DMA attacks aren't (at present) as much of a concern in our environment (the machines have very limited access and aren't publicly accessible), although it's certainly a far from an ideal scenario. I closed out the NVBug post a while ago. I'd suggest that you re-open an issue with them and frame this as a security issue.

Dubrzr · 2020-02-27T16:03:23Z

I've posted an issue, here is the answer from Nvidia :

Thanks you for reporting. I'm afraid IOMMU is not supported on Linux.
As per https://docs.nvidia.com/cuda/cuda-c-programming-guide/index.html#iommu-on-linux, On Linux only, CUDA and the display driver does not support IOMMU-enabled bare-metal PCIe peer to peer memory copy. However, CUDA and the display driver does support IOMMU via VM pass through. As a consequence, users on Linux, when running on a native bare metal system, should disable the IOMMU. The IOMMU should be enabled and the VFIO driver be used as a PCIe pass through for virtual machines.
On Windows the above limitation does not exist."

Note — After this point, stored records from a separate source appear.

import Mathlib
import Summits.Ventures.PercRepro2.CoinChainXAGateBridge
import Summits.Ventures.PercRepro2.CoinChainXAMjGate
import Summits.Ventures.PercRepro2.CoinChainXAMGateFacts
import Summits.Ventures.PercRepro2.CoinChainXAMGateThree

/-!
# EVERY M-supported gate of the chain reduces to the sixth corner (M⁻)
(blind cell PercRepro2, night-2 g31; proofs/NIGHT2-DARC.md §73.6)

`chain_XA'_mgate_of_mminus`: for `ent = {m}`, ANY `ent' ∋ j, j'`, the entry markers, and ANY gate `d'` that
vanishes off the sure-entered clusters (`m ∉ W → d' W = 0`) under the standing hypotheses (`d'` log-supermodular,
`d' ≤ d`, `(d, d')` cross-log-supermodular — no ratio hypothesis on `d'` is needed), with positive `d`-masses on the
four cells of the sure-entered clusters and the (M⁻) inequality `HMM` of `mgate_of_mminus` in the chain's region
sums, the cleared (XA′) holds.  So the general M-supported gate of the three-coin pair is pinned on ONE polynomial
inequality in the eleven base parts — the both-open corner `(x2, y2)` of §72.13 at `ω = XYM`, `r∅ = rₓ·r_y/ω`.
Proof: the bridge `chain_XA'_gate_of_parts`, the vanishing of the gate on `D′`, the base facts of the five
corners (as in `chain_XA'_mj_gate` and `chain_XA'_top_gate`), the gate's cell facts (`mg_fact_ratio0x`,
`mg_fact_ratiox`, `mg_fact_hyp`, `mg_fact_IM`) and `mgate_of_mminus`.
-/

namespace Summit.Ventures.PercRepro2.Coin

open Classical

section MGateChainSums

variable {V : Type*} [DecidableEq V] {R : Type*} [Field R]
variable (U : Finset V) (P : Finset V → Prop) [DecidablePred P] (f x y : Finset V → R)

omit [DecidableEq V] in
/-- The unmarked cell sum. -/
theorem mg_cell00 :
    ∑ W ∈ U.powerset.filter P, f W * ((1 - x W) * (1 - y W)) =
      (∑ W ∈ U.powerset.filter P, f W) - (∑ W ∈ U.powerset.filter P, f W * x W)
        - (∑ W ∈ U.powerset.filter P, f W * y W) + (∑ W ∈ U.powerset.filter P, f W * (x W * y W)) := by
  rw [← Finset.sum_sub_distrib, ← Finset.sum_sub_distrib, ← Finset.sum_add_distrib]
  exact Finset.sum_congr rfl (fun W _ => by ring)

omit [DecidableEq V] in
/-- The `x`-only cell sum. -/
theorem mg_cellx0 :
    ∑ W ∈ U.powerset.filter P, f W * (x W * (1 - y W)) =
      (∑ W ∈ U.powerset.filter P, f W * x W) - (∑ W ∈ U.powerset.filter P, f W * (x W * y W)) := by
  rw [← Finset.sum_sub_distrib]
  exact Finset.sum_congr rfl (fun W _ => by ring)

omit [DecidableEq V] in
/-- The `y`-only cell sum. -/
theorem mg_cell0y :
    ∑ W ∈ U.powerset.filter P, f W * ((1 - x W) * y W) =
      (∑ W ∈ U.powerset.filter P, f W * y W) - (∑ W ∈ U.powerset.filter P, f W * (x W * y W)) := by
  rw [← Finset.sum_sub_distrib]
  exact Finset.sum_congr rfl (fun W _ => by ring)

omit [DecidableEq V] in
/-- The `y`-marked `x`-unmarked cell sum (the other spelling). -/
theorem mg_cell0y' :
    ∑ W ∈ U.powerset.filter P, f W * (y W * (1 - x W)) =
      (∑ W ∈ U.powerset.filter P, f W * y W) - (∑ W ∈ U.powerset.filter P, f W * (x W * y W)) := by
  rw [← Finset.sum_sub_distrib]
  exact Finset.sum_congr rfl (fun W _ => by ring)

/-- A gate vanishing off the sure-entered clusters has no mass on the coin-entered ones. -/
theorem mg_gate_D (m : V) (ent' : Finset V) (ν d' z : Finset V → R) (hD : ∀ W, m ∉ W → d' W = 0) :
    ∑ W ∈ U.powerset.filter (fun W => (¬ ∃ r ∈ ({m} : Finset V), r ∈ W) ∧ ∃ r ∈ ent', r ∈ W), ν W * d' W * z W = 0 :=
  Finset.sum_eq_zero (fun W hW => by
    have h := (Finset.mem_filter.1 hW).2
    rw [hD W (fun hm => h.1 ⟨m, Finset.mem_singleton_self m, hm⟩)]; ring)

/-- A gate vanishing off the sure-entered clusters has no mass on the coin-entered ones (no weight). -/
theorem mg_gate_D' (m : V) (ent' : Finset V) (ν d' : Finset V → R) (hD : ∀ W, m ∉ W → d' W = 0) :
    ∑ W ∈ U.powerset.filter (fun W => (¬ ∃ r ∈ ({m} : Finset V), r ∈ W) ∧ ∃ r ∈ ent', r ∈ W), ν W * d' W = 0 :=
  Finset.sum_eq_zero (fun W hW => by
    have h := (Finset.mem_filter.1 hW).2
    rw [hD W (fun hm => h.1 ⟨m, Finset.mem_singleton_self m, hm⟩)]; ring)

end MGateChainSums

section MGateChainMain

variable {V : Type*} [DecidableEq V] {R : Type*} [Field R] [LinearOrder R] [IsStrictOrderedRing R]
/-!
# Balaban UV-stability nodes, N06 [B9] Sect. B — «K2-G-KNIT»: THE TWO-TRANSPORTER SECT.-B STEP OVER THE CODED CARRIER AT THE KNIT TRANSPORTER
# `parA := parKnitY` AND A KNIT AVERAGING PAIR `(𝔮, 𝔮s)`, class `C37KY`, `P := extraYPb`, `𝔸 = M_N(ℂ)` — every law of the junction that the tree
# holds at the knit DISCHARGED BY NAME; displayed: the knit Thm 3.11 unit `hunitA`, the knit (3.80) variations `hQ80 ∕ hQL280`, Thm 3.2 `h32`, the coded Thm 3.3 `h33`

[B9] = T. Bałaban, *Propagators for lattice gauge theories in a background field*, Commun. Math. Phys. **99** (1985) 389–434 [`Balaban1985BackgroundPropagators`];
[4] = [`Balaban1984PropagatorsII`]; [B8] = T. Bałaban, *Averaging operations for lattice gauge theories*, Commun. Math. Phys. **98** (1985) 17–51 [`Balaban1985Averaging`].

statement-level skeleton of published theorems with citation tags; proofs where landed; nothing here is a claim about the Yang–Mills mass gap

THE PRINT.  Thm 3.4 p. 400 (the Sect.-B step: from (3.42)–(3.48) at `U` to (3.42)–(3.47) at `U′U` for `(U, U′)` in the classes (3.35)–(3.37)); (3.19) p. 393: the averaging's
parallel transporters are those of [B8] (52)–(53) — NODE 00's KNIT transporter `parKnitY` and knit letter `QknitY`; Thms 3.1–3.3 pp. 397–399; Thm 3.11 p. 416.

WHAT (seat dag-n06-c gen 26; the end of this seat's K2-G lane).  `B9SectBStepUParGQOfMembers.sectBStepUParGQ_parSymYH_of_members` (gen 25: the Sect.-B chain re-pressed
over a generic averaging pair, Hölder transporter `parSymY` discharged) INSTANTIATED at `parA j := parKnitY (f j).toKIdx`, `P := extraYPb`, `𝔸 := M_N(ℂ)`, the coded class
`C37 j := B9SectBCodedClassKnitY.C37KY G (f j) (ιB j) (R j) Cq CqK MK aK β₀` (gen 26), and a pair `(𝔮, 𝔮s)` that IS the knit pair (`h𝔮 ∕ h𝔮s` faces, as in gen 25's
`…N06SectBQLawsKnitMembers`), with the following laws DISCHARGED by name:
* `hsym` := `B9B8AveragingJunction.parKnitY_inv`; `hparG` := dag-n06-l's `B9Eq3124HZKnitPairReg335YMemG.parKnitY_mem_of_reg335P` through the regime bridge `hRP` and the
  x-free numerics (`parKnitY_mem_of_reg335C` below); `hunitG` := `B9Thm311PositivityKnitLetter.isUnit_deltaPrimeAY_parKnitY`; `hunitXG` := `B9B8KnitLetterProjectionC.isUnit_XY_parKnitY`;
* `hC37 ∕ hparC ∕ hC37G` := the projections `hC37_of_C37KY ∕ hparC_of_C37KY ∕ hC37G_of_C37KY` of the knit class;
* `hQ15 ∕ hQL2` := gen 25's `N06SectBQLawsKnitMembers.hQ15_knit ∕ hQL2_knit`;
* `hreg335P ∕ hplaq` := `B9SectBGReg335PlaqYOfClassPb.hreg335P_extraYPb` ∕ `B9SectBL2GCrossY.plaqLawY_of_reg335PlaqY` (as the (C)-road file `B9SectBStepUParHExtraYPb`);
* the Lemma-2.1 datum `(d261, h261)` := the frames' own supplier `B9SectBGpFrameCodedY.exists_d261` (n06-k's `ineq261_fn_geo9Y`), read at the frame's threshold `M261`.
DISPLAYED (the knit inputs the tree does not hold today, by name for their suppliers): `hunitA` (Thm 3.11 at `Δ_a^𝔮(U; parKnitY)`, GUARDED — dag-n06-j's knit
family), `hQ80 ∕ hQL280` (the (3.80) variations of the pair at `C37KY` pairs — dag-n06-l's «P-Q80-knit» F3), the record's Thm 3.2 `h32`, the coded Thm 3.3 `h33`;
numerics ∕ thresholds `MInv aInv aW c₀ α₀′ hKpl hMd hMr mN hnbr`; the class constants `R Cq CqK MK aK β₀` FREE (the knit class's content — the knit (3.58), dag-n06-l's
(K1) — enters only the coded→record transfer `B9SectBCodedClassKnitY.hclass_C37KY_on`, not this step).

* §1 `norm_le_one_of_le_unitaryUnits`, ★ `parKnitY_mem_of_reg335C` (the junction's guarded `hparG` at the knit), `parMemY_parKnitY` (gen 26's displayed law `ParMemY` at the
  knit, regularity predicate `(bg9KP M_N(ℂ) G i).Reg335 c₀`), `isUnit_deltaPrimeAY_parKnitY_of_reg335C` ∕ `isUnit_XY_parKnitY_of_reg335C` (`hunitG ∕ hunitXG`).
* §2 ★★★ `sectBStepUPar_knit_of_laws` — `SectBStepUPar extraYPb f (d+1) c35 G b parKnitY parSymY (GAQY 𝔮 𝔮s parKnitY (GpY parKnitY)) parBY C37KY C38 (CinvY … parKnitY)`.

HONEST SCOPE.  An instantiation of landed theorems; conditional on the displayed knit laws and on Thm 3.2 ∕ Thm 3.3; a HELPER toward dag-n06-d's knit certificate binder `hBK`
(whose class must be re-keyed from `C37GY` to `C37KY` for this to be its inhabitant — n06-d's∕def-Y's call); NOT the discharge of any N06 obligation; count-neutral;
nothing about the continuum ∕ OS ∕ the Yang–Mills mass gap ∕ Clay.  Cell `pub-ymgap` (HUMAN RULING D-0062), Track A node N06 [B9], 2026-08-30.
-/

noncomputable section

namespace Summit.QuantumFields.YangMills.BalabanUVNodes.N06SectBStepUParKnit

open scoped Matrix Matrix.Norms.L2Operator
open Literature.MathematicalPhysics.QuantumFieldTheory.Balaban1983to89
open Literature.MathematicalPhysics.QuantumFieldTheory.Balaban1983to89.Node00 (SiteY BlkY FBondY IBondY CfgY SiteParY GAQY GpY XY deltaAQY deltaPrimeAY parSymY parBY)
open Literature.MathematicalPhysics.QuantumFieldTheory.Balaban1983to89.Node00.OpsYQLetter (adjTrY)
open Literature.MathematicalPhysics.QuantumFieldTheory.Balaban1983to89.B6Ineq2142KLevelV1 (β)
open Literature.MathematicalPhysics.QuantumFieldTheory.Balaban1983to89.B6KLevelCensusIndexV1 (KIdx kGeo)
open Literature.MathematicalPhysics.QuantumFieldTheory.Balaban1983to89.B6RandomWalk (HasMajorant Ineq261)
open Literature.MathematicalPhysics.QuantumFieldTheory.Balaban1983to89.B6RandomWalkL2 (HasL2Majorant)
open Literature.MathematicalPhysics.QuantumFieldTheory.Balaban1983to89.B9Thm34Ext (toB6)
open Literature.MathematicalPhysics.QuantumFieldTheory.Balaban1983to89.B9PinMembersKLevelV1 (MemberY geo9Y)
open Literature.MathematicalPhysics.QuantumFieldTheory.Balaban1983to89.B9BackgroundsKLevelV1P (bg9KP)
open Literature.MathematicalPhysics.QuantumFieldTheory.Balaban1983to89.B9SectBCodedClassR (RegExtraY bg9YC extraYPb)
open Literature.MathematicalPhysics.QuantumFieldTheory.Balaban1983to89.B9Eq360DeltaPrimeAY (AfldY)
open Literature.MathematicalPhysics.QuantumFieldTheory.Balaban1983to89.B9SectBGpLettersY (GVal blkC)
open Literature.MathematicalPhysics.QuantumFieldTheory.Balaban1983to89.B9SectBGpFrameCodedYR (codingYx)
open Literature.MathematicalPhysics.QuantumFieldTheory.Balaban1983to89.B9SectBGpFrameCodedY (CplxLettersY exists_d261)
open Literature.MathematicalPhysics.QuantumFieldTheory.Balaban1983to89.B9SectBCodedReadingsUR (KACU)
open Literature.MathematicalPhysics.QuantumFieldTheory.Balaban1983to89.B9SectBCodedReadingsUParH (KSCUPar SectBStepUPar)
open Literature.MathematicalPhysics.QuantumFieldTheory.Balaban1983to89.B9SectBKerFrameCodedYR (CinvY)
open Literature.MathematicalPhysics.QuantumFieldTheory.Balaban1983to89.B9RWSumsReadsNbr (nbr)
open Literature.MathematicalPhysics.QuantumFieldTheory.Balaban1983to89.B9SectBGClassLettersY (CplxLettersGY)
open Literature.MathematicalPhysics.QuantumFieldTheory.Balaban1983to89.B9Eq340TaxiContourLocalityY (rLB)
open Literature.MathematicalPhysics.QuantumFieldTheory.Balaban1983to89.B9SectBGReg335PlaqYOfClassPb (c335Plaq c335Plaq_nonneg hreg335P_extraYPb)
open Literature.MathematicalPhysics.QuantumFieldTheory.Balaban1983to89.B9SectBL2GCrossY (plaqLawY_of_reg335PlaqY)
open Literature.MathematicalPhysics.QuantumFieldTheory.Balaban1983to89.B9SectBGFramesSelQY (gFrame₅CodedOnSelQ)
open Literature.MathematicalPhysics.QuantumFieldTheory.Balaban1983to89.B9SectBGWordDeltaAQY (F₂QC F₂sQC)
open Literature.MathematicalPhysics.QuantumFieldTheory.Balaban1983to89.B9SectBQLettersL2QY (F₂QC2 F₂sQC2)
open Literature.MathematicalPhysics.QuantumFieldTheory.Balaban1983to89.B9SectBStepUParGQOfMembers (sectBStepUParGQ_parSymYH_of_members)
open Literature.MathematicalPhysics.QuantumFieldTheory.Balaban1983to89.B9SectBCodedClassKnitY (C37KY ParMemY hC37_of_C37KY hparC_of_C37KY hC37G_of_C37KY)
open Literature.MathematicalPhysics.QuantumFieldTheory.Balaban1983to89.B7Prop2Explicit (unitaryUnits AvgClosed mem_unitaryUnits)
open Literature.MathematicalPhysics.QuantumFieldTheory.Balaban1983to89.B9Eq316AveragingTransposeZd (alphaQ)
open Literature.MathematicalPhysics.QuantumFieldTheory.Balaban1983to89.B9Eq3115KnitLetterY (QknitY)
open Literature.MathematicalPhysics.QuantumFieldTheory.Balaban1983to89.B9C2FormBoxRegimeY (Kpl)
open Literature.MathematicalPhysics.QuantumFieldTheory.Balaban1983to89.B9Eq3115KnitLetterYOnto (kCol kCol_nonneg)
open Literature.MathematicalPhysics.QuantumFieldTheory.Balaban1983to89.B9B8KnitColumnFlatness (windows_of_alphaQ)
open Literature.MathematicalPhysics.QuantumFieldTheory.Balaban1983to89.B9B8AveragingJunction (parKnitY parKnitY_inv)
open Literature.MathematicalPhysics.QuantumFieldTheory.Balaban1983to89.B9Eq3124HZKnitPairReg335YMemG (parKnitY_mem_of_reg335P)
open Literature.MathematicalPhysics.QuantumFieldTheory.Balaban1983to89.B9Thm311PositivityKnitLetter (isUnit_deltaPrimeAY_parKnitY)
open Literature.MathematicalPhysics.QuantumFieldTheory.Balaban1983to89.B9B8KnitLetterProjectionC (isUnit_XY_parKnitY)
open Summit.QuantumFields.YangMills.BalabanUVNodes.N06SectBQLawsKnitMembers (hQ15_knit hQL2_knit)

jpellman · 2020-02-27T21:01:36Z

¯\(ツ)/¯

Lock up your Linux gamer workstations in a closet I guess. If you're concerned about a DMA attack from some sort of rogue peripheral, it's probably easier to block peripheral ports in some way- either via epoxy resin on the low-tech end of things or at the firmware/driver level (I believe this is fairly common practice in fintech and some healthcare institutions). It seems that there are a couple other steps you could take, even you can't do anything with IOMMU.

fushuyue · 2020-03-03T07:41:51Z

I managed to solve this issue in my case by disabling IOMMU in bios.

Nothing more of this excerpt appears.